在Java中将大二进制字符串转换为十进制

Question

Need a bit of help here:

I was assigned a project to convert a Hex values in a file to Decimal using Java without using methods available in Java that can do this directly(we have to do it the long way).

I have converted my Hex values to Binary successfully but am having trouble converting the Binary strings to Decimal. The output is not correct; I only need help in this section so I just put the first binary value I need to convert to make things simple to understand and explain. Here is what I have so far

public class binToDec {

    public static void main(String[] args) {
        int decimal = 0;
        String binary = "101010111100110111101111101010111100";
        for (int pow = (binary.length()-1); pow > -1; pow--) {
            if (binary.charAt(pow)=='1'){
            decimal += (Math.pow(2, pow));
            }
        }
        System.out.print(decimal);
    }
}

run: 2147483647 //this is incorrect. it should be 46118402748

Thank you so much for your help

Answer 1

There are 2 problems with your code.

1. Overflow is certainly occurring, because an int can hold only a value up to 2^31 - 1, and there are more than 31 bits in your binary string.

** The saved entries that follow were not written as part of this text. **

variable
    (M : ∀ (P : NFPoint) (l : ℕ) (T : Cor22.ThetaVolumeDatumAt P l), Type) [∀ P l T, Field (M P l T)] [∀ P l T, NumberField (M P l T)]
    (archPk : ∀ (P : NFPoint) (l : ℕ) (T : Cor22.ThetaVolumeDatumAt P l), letI := T.instFieldF; letI := T.instNumberFieldF; letI := T.instAlgebraF; letI := T.instFieldK;
        letI := T.instNumberFieldK; letI := T.instAlgebraK; letI := T.instFieldFbar; letI := T.instAlgebraFbar;
        letI := T.instAlgebraKFbar; letI := T.instIsElliptic;
      ∀ (j : (thetaIndex (pilotDataOfK T.D T.K)).Label) (vQ : (thetaIndex (pilotDataOfK T.D T.K)).VQ), Set ((logShellsDH (pilotDataOfK T.D T.K) (analyticLogv T.K)).Packet j vQ))
    (archSub : ∀ (P : NFPoint) (l : ℕ) (T : Cor22.ThetaVolumeDatumAt P l), letI := T.instFieldF; letI := T.instNumberFieldF; letI := T.instAlgebraF; letI := T.instFieldK;
        letI := T.instNumberFieldK; letI := T.instAlgebraK; letI := T.instFieldFbar; letI := T.instAlgebraFbar;
        letI := T.instAlgebraKFbar; letI := T.instIsElliptic;
      ∀ (j : (thetaIndex (pilotDataOfK T.D T.K)).Label) (v : (thetaIndex (pilotDataOfK T.D T.K)).V), Set ((logShellsDH (pilotDataOfK T.D T.K) (analyticLogv T.K)).Packet j ((thetaIndex (pilotDataOfK T.D T.K)).over v)))
    (Ψ : ∀ (P : NFPoint) (l : ℕ) (T : Cor22.ThetaVolumeDatumAt P l), letI := T.instFieldF; letI := T.instNumberFieldF; letI := T.instAlgebraF; letI := T.instFieldK;
        letI := T.instNumberFieldK; letI := T.instAlgebraK; letI := T.instFieldFbar; letI := T.instAlgebraFbar;
        letI := T.instAlgebraKFbar; letI := T.instIsElliptic;
      ℤ → ∀ v : (thetaIndex (pilotDataOfK T.D T.K)).V, v ∈ (thetaIndex (pilotDataOfK T.D T.K)).Vbad → Set ((logShellsDH (pilotDataOfK T.D T.K) (analyticLogv T.K)).StarPacket v))
    (act : ∀ (P : NFPoint) (l : ℕ) (T : Cor22.ThetaVolumeDatumAt P l), letI := T.instFieldF; letI := T.instNumberFieldF; letI := T.instAlgebraF; letI := T.instFieldK;
        letI := T.instNumberFieldK; letI := T.instAlgebraK; letI := T.instFieldFbar; letI := T.instAlgebraFbar;
        letI := T.instAlgebraKFbar; letI := T.instIsElliptic;
      ℤ → ∀ v : (thetaIndex (pilotDataOfK T.D T.K)).V, v ∈ (thetaIndex (pilotDataOfK T.D T.K)).Vbad → (logShellsDH (pilotDataOfK T.D T.K) (analyticLogv T.K)).StarPacket v → Module.End ℚ ((logShellsDH (pilotDataOfK T.D T.K) (analyticLogv T.K)).StarPacket v))
    (Mmod : ∀ (P : NFPoint) (l : ℕ) (T : Cor22.ThetaVolumeDatumAt P l), letI := T.instFieldF; letI := T.instNumberFieldF; letI := T.instAlgebraF; letI := T.instFieldK;
        letI := T.instNumberFieldK; letI := T.instAlgebraK; letI := T.instFieldFbar; letI := T.instAlgebraFbar;
        letI := T.instAlgebraKFbar; letI := T.instIsElliptic;
      ℤ → ∀ j : (thetaIndex (pilotDataOfK T.D T.K)).LabelStar, Set ((logShellsDH (pilotDataOfK T.D T.K) (analyticLogv T.K)).GlobalPacket j.1))
    (region : ∀ (P : NFPoint) (l : ℕ) (T : Cor22.ThetaVolumeDatumAt P l), letI := T.instFieldF; letI := T.instNumberFieldF; letI := T.instAlgebraF; letI := T.instFieldK;
        letI := T.instNumberFieldK; letI := T.instAlgebraK; letI := T.instFieldFbar; letI := T.instAlgebraFbar;
        letI := T.instAlgebraKFbar; letI := T.instIsElliptic;
      ℤ → ∀ j : (thetaIndex (pilotDataOfK T.D T.K)).LabelStar, FinDivisor (M P l T) → ∀ vQ : (thetaIndex (pilotDataOfK T.D T.K)).VQ, Set ((logShellsDH (pilotDataOfK T.D T.K) (analyticLogv T.K)).Packet j.1 vQ))
    (n : ∀ (P : NFPoint) (l : ℕ) (T : Cor22.ThetaVolumeDatumAt P l), ℤ)
    {HT : ∀ (P : NFPoint) (l : ℕ) (T : Cor22.ThetaVolumeDatumAt P l), Type} {LogLink : ∀ (P : NFPoint) (l : ℕ) (T : Cor22.ThetaVolumeDatumAt P l), HT P l T → HT P l T → Type}
    {IsFull : ∀ (P : NFPoint) (l : ℕ) (T : Cor22.ThetaVolumeDatumAt P l), ∀ {s t : HT P l T}, LogLink P l T s t → Prop}
    (lat : ∀ (P : NFPoint) (l : ℕ) (T : Cor22.ThetaVolumeDatumAt P l), LGPGaussianLogThetaLattice (LogLink P l T) (IsFull P l T))
    {Frd : ∀ (P : NFPoint) (l : ℕ) (T : Cor22.ThetaVolumeDatumAt P l), Type} {IsoF : ∀ (P : NFPoint) (l : ℕ) (T : Cor22.ThetaVolumeDatumAt P l), Frd P l T → Frd P l T → Type} {Ob : ∀ (P : NFPoint) (l : ℕ) (T : Cor22.ThetaVolumeDatumAt P l), Frd P l T → Type}
    {realify : ∀ (P : NFPoint) (l : ℕ) (T : Cor22.ThetaVolumeDatumAt P l), Frd P l T → Frd P l T} {Strip : ∀ (P : NFPoint) (l : ℕ) (T : Cor22.ThetaVolumeDatumAt P l), Type} {IsoS : ∀ (P : NFPoint) (l : ℕ) (T : Cor22.ThetaVolumeDatumAt P l), Strip P l T → Strip P l T → Type}
    {Mv : ∀ (P : NFPoint) (l : ℕ) (T : Cor22.ThetaVolumeDatumAt P l), letI := T.instFieldF; letI := T.instNumberFieldF; letI := T.instAlgebraF; letI := T.instFieldK;
        letI := T.instNumberFieldK; letI := T.instAlgebraK; letI := T.instFieldFbar; letI := T.instAlgebraFbar;
        letI := T.instAlgebraKFbar; letI := T.instIsElliptic;
      ∀ v : (thetaIndex (pilotDataOfK T.D T.K)).V, v ∈ (thetaIndex (pilotDataOfK T.D T.K)).Vbad → Type}
    [∀ P l T v h, Monoid (Mv P l T v h)]
    (sig : ∀ (P : NFPoint) (l : ℕ) (T : Cor22.ThetaVolumeDatumAt P l), letI := T.instFieldF; letI := T.instNumberFieldF; letI := T.instAlgebraF; letI := T.instFieldK;
        letI := T.instNumberFieldK; letI := T.instAlgebraK; letI := T.instFieldFbar; letI := T.instAlgebraFbar;
        letI := T.instAlgebraKFbar; letI := T.instIsElliptic;
      GlobalLGPFrobenioidSignature (thetaIndex (pilotDataOfK T.D T.K)).lstar (thetaIndex (pilotDataOfK T.D T.K)).V (· ∈ (thetaIndex (pilotDataOfK T.D T.K)).Vbad) (Frd P l T) (IsoF P l T) (Ob P l T) (realify P l T)
        (Strip P l T) (IsoS P l T) (Mv P l T))
    (split : ∀ (P : NFPoint) (l : ℕ) (T : Cor22.ThetaVolumeDatumAt P l), SplittingMonoids (Mv P l T))
    {ObΔ : ∀ (P : NFPoint) (l : ℕ) (T : Cor22.ThetaVolumeDatumAt P l), Type} {N : ∀ (P : NFPoint) (l : ℕ) (T : Cor22.ThetaVolumeDatumAt P l), letI := T.instFieldF; letI := T.instNumberFieldF; letI := T.instAlgebraF; letI := T.instFieldK;
        letI := T.instNumberFieldK; letI := T.instAlgebraK; letI := T.instFieldFbar; letI := T.instAlgebraFbar;
        letI := T.instAlgebraKFbar; letI := T.instIsElliptic;
      ∀ v : (thetaIndex (pilotDataOfK T.D T.K)).V, v ∈ (thetaIndex (pilotDataOfK T.D T.K)).Vbad → Type}
    [∀ P l T v h, Monoid (N P l T v h)] (qData : ∀ (P : NFPoint) (l : ℕ) (T : Cor22.ThetaVolumeDatumAt P l), QPilotData (ObΔ P l T) (N P l T))


include M archPk archSub Ψ act Mmod region n lat sig split qData in
/-- **RATIONAL-`j` rows: `LedgerAtDatum T` ∧ (T) ⟹ `T.Cor312NonarchOf`** — abc-iut-rh2-L1's `cor312NonarchOf_of_ledgerAtDatum_untied` with
its uniform-fibre hypothesis (U) DISCHARGED by §1 (`ramificationIdx_placeOf_eq_of_jInv_mem_range`, `j(λ) ∈ ℚ`); left: the bad primes are UNTIED, `(p−1) ∤ e(𝔭_w ∣ p)`. Row 27's ledger is a HYPOTHESIS;
no side taken on [IUTchIII] Cor. 3.12. [cite: Mochizuki2012, IUTchI Rmk. 3.1.5 p. 65; IUTchIII Cor. 3.12 p. 173–174] [cite: NeukirchANT1999, Ch. I §9 (9.1),
Ch. II (5.5)] [claim: Mochizuki2012, status: disputed] -/
theorem cor312NonarchOf_of_ledgerAtDatum_untied_of_jInv_mem_range {P : NFPoint} {l : ℕ} (T : Cor22.ThetaVolumeDatumAt P l)
    (hj : Cor22.jInv P.x ∈ Set.range (algebraMap ℚ P.F))
    (hnd : letI := T.instFieldF; letI := T.instNumberFieldF; letI := T.instAlgebraF; letI := T.instFieldK;
        letI := T.instNumberFieldK; letI := T.instAlgebraK; letI := T.instFieldFbar; letI := T.instAlgebraFbar;
        letI := T.instAlgebraKFbar; letI := T.instIsElliptic;
      ∀ (pp : Nat.Primes) (w : (thetaIndex (pilotDataOfK T.D T.K)).Fibre (.inr pp)), haveI : Fact (pp : ℕ).Prime := ⟨pp.2⟩
        placeOf (pilotDataOfK T.D T.K) pp.1 w ∈ (pilotDataOfK T.D T.K).S →
          ¬ ((pp : ℕ) - 1 ∣ (placeOf (pilotDataOfK T.D T.K) pp.1 w).asIdeal.ramificationIdx ℤ))
    (hL : LedgerAtDatum T) :
    T.Cor312NonarchOf := by
  letI := T.instFieldF; letI := T.instNumberFieldF; letI := T.instAlgebraF; letI := T.instFieldK
  letI := T.instNumberFieldK; letI := T.instAlgebraK; letI := T.instFieldFbar; letI := T.instAlgebraFbar
  letI := T.instAlgebraKFbar; letI := T.instIsElliptic
  exact cor312NonarchOf_of_ledgerAtDatum_untied M archPk archSub Ψ act Mmod region n lat sig split qData T
    (fun pp w x _ => ramificationIdx_placeOf_eq_of_jInv_mem_range T hj pp w x) hnd hL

Declare decimal to be a long .

    long decimal = 0; 

2. You are applying the exponent from the wrong end of your loop when adding to decimal . The 0 char is the most significant, but you are sending in an exponent of 0 , as if it was the least significant. Try

    decimal += (Math.pow(2, (len - pow - 1))); 

   (This assumes len is declared as int len = binary.length(); .)

   Using Math.pow could be considered overkill. You can also try

    decimal += 1L << (len - pow - 1); 

Answer 2

It won't work because int in Java is 32-bit, and your binary string there has 36 bits. This will result in overflow.